THE DATA Start Marker

import Mathlib.NumberTheory.Height.NumberField
import Mathlib.NumberTheory.Padics.PadicNumbers
import Mathlib.RingTheory.Algebraic.Integral
import HarnessLib

/-!
# Local-to-global height inequalities (tools for Liouville estimates)

Everything in this file is **proved**; there are no new definitions.  We work with M. Stoll's
heights `Height.mulHeight₁`, `Height.logHeight₁` (`Mathlib.NumberTheory.Height`) on a field `K`
with an admissible family of absolute values, and prove the elementary inequalities by which
transcendence proofs bound the height of a polynomial expression in algebraic numbers
(Waldschmidt, *Diophantine Approximation on Linear Algebraic Groups*, §3.2–3.5; Nesterenko–Philippon
LNM 1752, Ch. 2, Lemmas 2.8, 2.10):

* `mulHeight₁_le_of_forall_absValue_le` — the **local-to-global principle**: if
  `v y ≤ C · ∏ᵢ max(v xᵢ, 1)^{eᵢ}` at every archimedean `v` and `v y ≤ ∏ᵢ max(v xᵢ, 1)^{eᵢ}` at
  every non-archimedean `v`, then `H(y) ≤ C^{[K:ℚ]} ∏ᵢ H(xᵢ)^{eᵢ}` (`[K:ℚ]` = `totalWeight K`).
* `absValue_sum_mul_pow_mul_pow_le`, `..._of_isNonarchimedean` — the local estimates for the value
  `Σ a_{ik} αⁱ βᵏ` of an integer polynomial, and the resulting
  `mulHeight₁_sum_mul_pow_mul_pow_le : H(P(α, β)) ≤ L(P)^{[K:ℚ]} H(α)^{D₁} H(β)^{D₂}`.
* `absValue_le_max_one_sum_of_monic`, `absValue_le_max_one_sup_of_monic` — the local estimates
  for a root `y` of a monic relation `y^D + Σ_{k<D} b_k y^k = 0`:
  `v y ≤ max(1, Σ_k v b_k)`, resp. `v y ≤ max(1, B)` if all `v b_k ≤ B` and `v` is non-archimedean; and the
  consequence `absValue_le_one_of_isIntegral` (`v y ≤ 1` for `y` integral over `ℤ`, `v`
  non-archimedean).
* `mulHeight₁_natCast_le : H(n) ≤ n^{[K:ℚ]}` and, for number fields,
  `exists_logHeight₁_le_of_isAlgebraic` — **a fixed algebraic number has height `O([K:ℚ])`**:
  for `z ∈ ℚ_p` algebraic over `ℚ` there is `c ≥ 0` with `logHeight₁ x ≤ c · [K:ℚ]` for every
  number field `K`, every embedding `σ : K →+* ℚ_p` and every `x ∈ K` with `σ x = z` (the relative
  height `logHeight₁ = [K:ℚ] · h` grows linearly in the degree, `h(z)` being absolute).

These are the inputs of the fourth step (Liouville estimate at `q^S`) of the `p`-adic proof of the
Mahler–Manin conjecture (Barré-Sirieix–Diaz–Gramain–Philibert 1996), see
`Literature.NumberTheory.Transcendental.MahlerManinPadic`.

## References

* M. Waldschmidt, *Diophantine Approximation on Linear Algebraic Groups*, Grundlehren 326,
  Springer 2000, §3.2 (properties of the height), §3.5 (Liouville's inequality).
* [NesterenkoPhilippon2001] Yu. V. Nesterenko, P. Philippon (eds.), LNM 1752, Ch. 2 (G. Diaz),
  Lemma 2.8 (height of a root), Lemma 2.10 (Liouville inequality).
-/

noncomputable section

open Height Height.AdmissibleAbsValues Finset Function

namespace Literature.NumberTheory.Transcendental

/-! ### Local estimates for absolute values -/

section Local

variable {K : Type*} [Field K] (v : AbsoluteValue K ℝ)

/-- An absolute value of an integer is at most its usual absolute value: `v n ≤ |n|`. [folklore] -/
theorem absValue_intCast_le (n : ℤ) : v (n : K) ≤ |(n : ℝ)| := by
  obtain ⟨m, rfl | rfl⟩ := Int.eq_nat_or_neg n
  · simpa using v.apply_nat_le_self m
  · simp only [Int.cast_neg, Int.cast_natCast, AbsoluteValue.map_neg, abs_neg, Nat.abs_cast]
    exact v.apply_nat_le_self m

/-- **Local estimate for an integer polynomial in two variables** (archimedean type): for any
absolute value `v`, `v(Σ_{(i,k) ∈ s} a_{ik} αⁱ βᵏ) ≤ (Σ |a_{ik}|) · max(v α, 1)^{D₁} · max(v β, 1)^{D₂}`
when `i ≤ D₁`, `k ≤ D₂` on `s`. [folklore] -/
theorem absValue_sum_mul_pow_mul_pow_le {s : Finset (ℕ × ℕ)} (a : ℕ × ℕ → ℤ) (α β : K)
    {D₁ D₂ : ℕ} (hD : ∀ p ∈ s, p.1 ≤ D₁ ∧ p.2 ≤ D₂) :
    v (∑ p ∈ s, (a p : K) * α ^ p.1 * β ^ p.2) ≤
      (∑ p ∈ s, |(a p : ℝ)|) * max (v α) 1 ^ D₁ * max (v β) 1 ^ D₂ := by
  -- `v(x)^i ≤ max(v x, 1)^D` for `i ≤ D` (the tree's `abv_pow_le_max_pow`, inlined)
  have hpow : ∀ (x : K) {i D : ℕ}, i ≤ D → v x ^ i ≤ max (v x) 1 ^ D := fun x i D hi ↦
    (pow_le_pow_left₀ (v.nonneg x) (le_max_left _ _) i).trans
      (pow_le_pow_right₀ (le_max_right _ _) hi)
  rw [sum_mul, sum_mul]
  refine (v.sum_le _ _).trans (sum_le_sum fun p hp ↦ ?_)
  rw [map_mul, map_mul, map_pow, map_pow]
  have h1 := absValue_intCast_le v (a p)
  have h2 := hpow α (hD p hp).1
  have h3 := hpow β (hD p hp).2
  have := v.nonneg (a p : K)
  have := pow_nonneg (v.nonneg α) p.1
  have := pow_nonneg (v.nonneg β) p.2
  gcongr

/-- **Local estimate for an integer polynomial in two variables** (non-archimedean type): for a
non-archimedean absolute value `v`, `v(Σ a_{ik} αⁱ βᵏ) ≤ max(v α, 1)^{D₁} · max(v β, 1)^{D₂}`.
[folklore] -/
theorem absValue_sum_mul_pow_mul_pow_le_of_isNonarchimedean {v : AbsoluteValue K ℝ}
    (hv : IsNonarchimedean v) {s : Finset (ℕ × ℕ)} (a : ℕ × ℕ → ℤ) (α β : K) {D₁ D₂ : ℕ}
    (hD : ∀ p ∈ s, p.1 ≤ D₁ ∧ p.2 ≤ D₂) :
    v (∑ p ∈ s, (a p : K) * α ^ p.1 * β ^ p.2) ≤ max (v α) 1 ^ D₁ * max (v β) 1 ^ D₂ := by
  rcases s.eq_empty_or_nonempty with rfl | hs
  · simp only [sum_empty, map_zero]
    positivity
  have hpow : ∀ (x : K) {i D : ℕ}, i ≤ D → v x ^ i ≤ max (v x) 1 ^ D := fun x i D hi ↦
    (pow_le_pow_left₀ (v.nonneg x) (le_max_left _ _) i).trans
      (pow_le_pow_right₀ (le_max_right _ _) hi)
  refine (hv.apply_sum_le_sup hs).trans (sup'_le hs _ fun p hp ↦ ?_)
  rw [map_mul, map_mul, map_pow, map_pow]
  have h1 : v (a p : K) ≤ 1 := hv.apply_intCast_le_one
  have h2 := hpow α (hD p hp).1
  have h3 := hpow β (hD p hp).2
  have := v.nonneg (a p : K)
  have := pow_nonneg (v.nonneg α) p.1
  have := pow_nonneg (v.nonneg β) p.2
  calc v (a p : K) * v α ^ p.1 * v β ^ p.2 ≤ 1 * max (v α) 1 ^ D₁ * max (v β) 1 ^ D₂ := by gcongr
    _ = _ := by rw [one_mul]

/-- **Local estimate for a root of a monic relation** (archimedean type): if
`y^D + Σ_{k<D} b_k y^k = 0` then `v y ≤ max(1, Σ_{k<D} v b_k)`. [folklore] -/
theorem absValue_le_max_one_sum_of_monic {D : ℕ} (b : ℕ → K) {y : K}
    (hrel : y ^ D + ∑ k ∈ range D, b k * y ^ k = 0) :
    v y ≤ max 1 (∑ k ∈ range D, v (b k)) := by
  rcases le_or_gt (v y) 1 with hy | hy
  · exact hy.trans (le_max_left _ _)
  refine le_max_of_le_right ?_
  -- `D ≥ 1`, and `v(y)^D ≤ (Σ v b_k) v(y)^{D-1}`
  rcases Nat.eq_zero_or_pos D with rfl | hD
  · simp only [pow_zero, range_zero, sum_empty, add_zero, one_ne_zero] at hrel
  obtain ⟨E, rfl⟩ : ∃ E, D = E + 1 := ⟨D - 1, (Nat.sub_add_cancel hD).symm⟩
  have hy0 : 0 < v y := one_pos.trans hy
  have hyE : 0 < v y ^ E := pow_pos hy0 E
  have key : v y ^ (E + 1) ≤ (∑ k ∈ range (E + 1), v (b k)) * v y ^ E := by
    have h1 : y ^ (E + 1) = -∑ k ∈ range (E + 1), b k * y ^ k := eq_neg_of_add_eq_zero_left hrel
    calc v y ^ (E + 1) = v (∑ k ∈ range (E + 1), b k * y ^ k) := by
          rw [← AbsoluteValue.map_pow, h1, AbsoluteValue.map_neg]
      _ ≤ ∑ k ∈ range (E + 1), v (b k * y ^ k) := v.sum_le _ _
      _ ≤ ∑ k ∈ range (E + 1), v (b k) * v y ^ E := sum_le_sum fun k hk ↦ by
          rw [map_mul, map_pow]
          exact mul_le_mul_of_nonneg_left
            (pow_le_pow_right₀ hy.le (Nat.lt_succ_iff.mp (mem_range.mp hk))) (v.nonneg _)
      _ = (∑ k ∈ range (E + 1), v (b k)) * v y ^ E := by rw [sum_mul]
  rw [pow_succ, mul_comm] at key
  exact le_of_mul_le_mul_right key hyE

/-- **Local estimate for a root of a monic relation** (non-archimedean type): if
`y^D + Σ_{k<D} b_k y^k = 0` and `v` is non-archimedean then `v y ≤ max(1, max_{k<D} v b_k)`.
[folklore] -/
theorem absValue_le_max_one_sup_of_monic {v : AbsoluteValue K ℝ} (hv : IsNonarchimedean v)
    {D : ℕ} (b : ℕ → K) {y : K} (hrel : y ^ D + ∑ k ∈ range D, b k * y ^ k = 0) {B : ℝ}
    (hB : ∀ k < D, v (b k) ≤ B) : v y ≤ max 1 B := by
  rcases le_or_gt (v y) 1 with hy | hy
  · exact hy.trans (le_max_left _ _)
  refine le_max_of_le_right ?_
  rcases Nat.eq_zero_or_pos D with rfl | hD
  · simp only [pow_zero, range_zero, sum_empty, add_zero, one_ne_zero] at hrel
  obtain ⟨E, rfl⟩ : ∃ E, D = E + 1 := ⟨D - 1, (Nat.sub_add_cancel hD).symm⟩
  have hy0 : 0 < v y := one_pos.trans hy
  have hyE : 0 < v y ^ E := pow_pos hy0 E
  have hne : (range (E + 1)).Nonempty := nonempty_range_add_one
  have key : v y ^ (E + 1) ≤ B * v y ^ E := by
    have h1 : y ^ (E + 1) = -∑ k ∈ range (E + 1), b k * y ^ k := eq_neg_of_add_eq_zero_left hrel
    calc v y ^ (E + 1) = v (∑ k ∈ range (E + 1), b k * y ^ k) := by
          rw [← AbsoluteValue.map_pow, h1, AbsoluteValue.map_neg]
      _ ≤ (range (E + 1)).sup' hne fun k ↦ v (b k * y ^ k) := hv.apply_sum_le_sup hne
      _ ≤ B * v y ^ E := sup'_le hne _ fun k hk ↦ by
          rw [map_mul, map_pow]
          have hk' := mem_range.mp hk
          exact mul_le_mul (hB k hk') (pow_le_pow_right₀ hy.le (Nat.lt_succ_iff.mp hk'))
            (pow_nonneg (v.nonneg y) k) ((v.nonneg _).trans (hB k hk'))
  rw [pow_succ, mul_comm] at key
  exact le_of_mul_le_mul_right key hyE

/-- **Algebraic integers are `v`-integral for non-archimedean `v`**: `v y ≤ 1` for `y` integral
over `ℤ` and `v` a non-archimedean absolute value. [folklore] -/
theorem absValue_le_one_of_isIntegral {v : AbsoluteValue K ℝ} (hv : IsNonarchimedean v) {y : K}
    (hy : IsIntegral ℤ y) : v y ≤ 1 := by
  obtain ⟨P, hmonic, hP⟩ := hy
  have hrel : y ^ P.natDegree + ∑ k ∈ range P.natDegree, (P.coeff k : K) * y ^ k = 0 := by
    rw [Polynomial.eval₂_eq_sum_range, sum_range_succ, hmonic.coeff_natDegree] at hP
    simp only [eq_intCast, Int.cast_one, one_mul] at hP
    rw [add_comm]
    exact hP
  have h := absValue_le_max_one_sup_of_monic hv (fun k ↦ (P.coeff k : K)) hrel (B := 1)
    fun k _ ↦ hv.apply_intCast_le_one
  rwa [max_self] at h

end Local

/-! ### The local-to-global principle -/

section Global

variable {K : Type*} [Field K] [AdmissibleAbsValues K]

THE DATA End Marker

### WHAT NEEDS TO BE DONE
Lines wanted from the listing above: the line with "open Height Height.AdmissibleAbsValues" up to and including the line with "rcases s.eq_empty_or_nonempty with rfl | hs". Please write them out exactly, adding nothing else.

### SOLUTION TO THIS TASK
open Height Height.AdmissibleAbsValues Finset Function

namespace Literature.NumberTheory.Transcendental

/-! ### Local estimates for absolute values -/

section Local

variable {K : Type*} [Field K] (v : AbsoluteValue K ℝ)

/-- An absolute value of an integer is at most its usual absolute value: `v n ≤ |n|`. [folklore] -/
theorem absValue_intCast_le (n : ℤ) : v (n : K) ≤ |(n : ℝ)| := by
  obtain ⟨m, rfl | rfl⟩ := Int.eq_nat_or_neg n
  · simpa using v.apply_nat_le_self m
  · simp only [Int.cast_neg, Int.cast_natCast, AbsoluteValue.map_neg, abs_neg, Nat.abs_cast]
    exact v.apply_nat_le_self m

/-- **Local estimate for an integer polynomial in two variables** (archimedean type): for any
absolute value `v`, `v(Σ_{(i,k) ∈ s} a_{ik} αⁱ βᵏ) ≤ (Σ |a_{ik}|) · max(v α, 1)^{D₁} · max(v β, 1)^{D₂}`
when `i ≤ D₁`, `k ≤ D₂` on `s`. [folklore] -/
theorem absValue_sum_mul_pow_mul_pow_le {s : Finset (ℕ × ℕ)} (a : ℕ × ℕ → ℤ) (α β : K)
    {D₁ D₂ : ℕ} (hD : ∀ p ∈ s, p.1 ≤ D₁ ∧ p.2 ≤ D₂) :
    v (∑ p ∈ s, (a p : K) * α ^ p.1 * β ^ p.2) ≤
      (∑ p ∈ s, |(a p : ℝ)|) * max (v α) 1 ^ D₁ * max (v β) 1 ^ D₂ := by
  -- `v(x)^i ≤ max(v x, 1)^D` for `i ≤ D` (the tree's `abv_pow_le_max_pow`, inlined)
  have hpow : ∀ (x : K) {i D : ℕ}, i ≤ D → v x ^ i ≤ max (v x) 1 ^ D := fun x i D hi ↦
    (pow_le_pow_left₀ (v.nonneg x) (le_max_left _ _) i).trans
      (pow_le_pow_right₀ (le_max_right _ _) hi)
  rw [sum_mul, sum_mul]
  refine (v.sum_le _ _).trans (sum_le_sum fun p hp ↦ ?_)
  rw [map_mul, map_mul, map_pow, map_pow]
  have h1 := absValue_intCast_le v (a p)
  have h2 := hpow α (hD p hp).1
  have h3 := hpow β (hD p hp).2
  have := v.nonneg (a p : K)
  have := pow_nonneg (v.nonneg α) p.1
  have := pow_nonneg (v.nonneg β) p.2
  gcongr

/-- **Local estimate for an integer polynomial in two variables** (non-archimedean type): for a
non-archimedean absolute value `v`, `v(Σ a_{ik} αⁱ βᵏ) ≤ max(v α, 1)^{D₁} · max(v β, 1)^{D₂}`.
[folklore] -/
theorem absValue_sum_mul_pow_mul_pow_le_of_isNonarchimedean {v : AbsoluteValue K ℝ}
    (hv : IsNonarchimedean v) {s : Finset (ℕ × ℕ)} (a : ℕ × ℕ → ℤ) (α β : K) {D₁ D₂ : ℕ}
    (hD : ∀ p ∈ s, p.1 ≤ D₁ ∧ p.2 ≤ D₂) :
    v (∑ p ∈ s, (a p : K) * α ^ p.1 * β ^ p.2) ≤ max (v α) 1 ^ D₁ * max (v β) 1 ^ D₂ := by
  rcases s.eq_empty_or_nonempty with rfl | hs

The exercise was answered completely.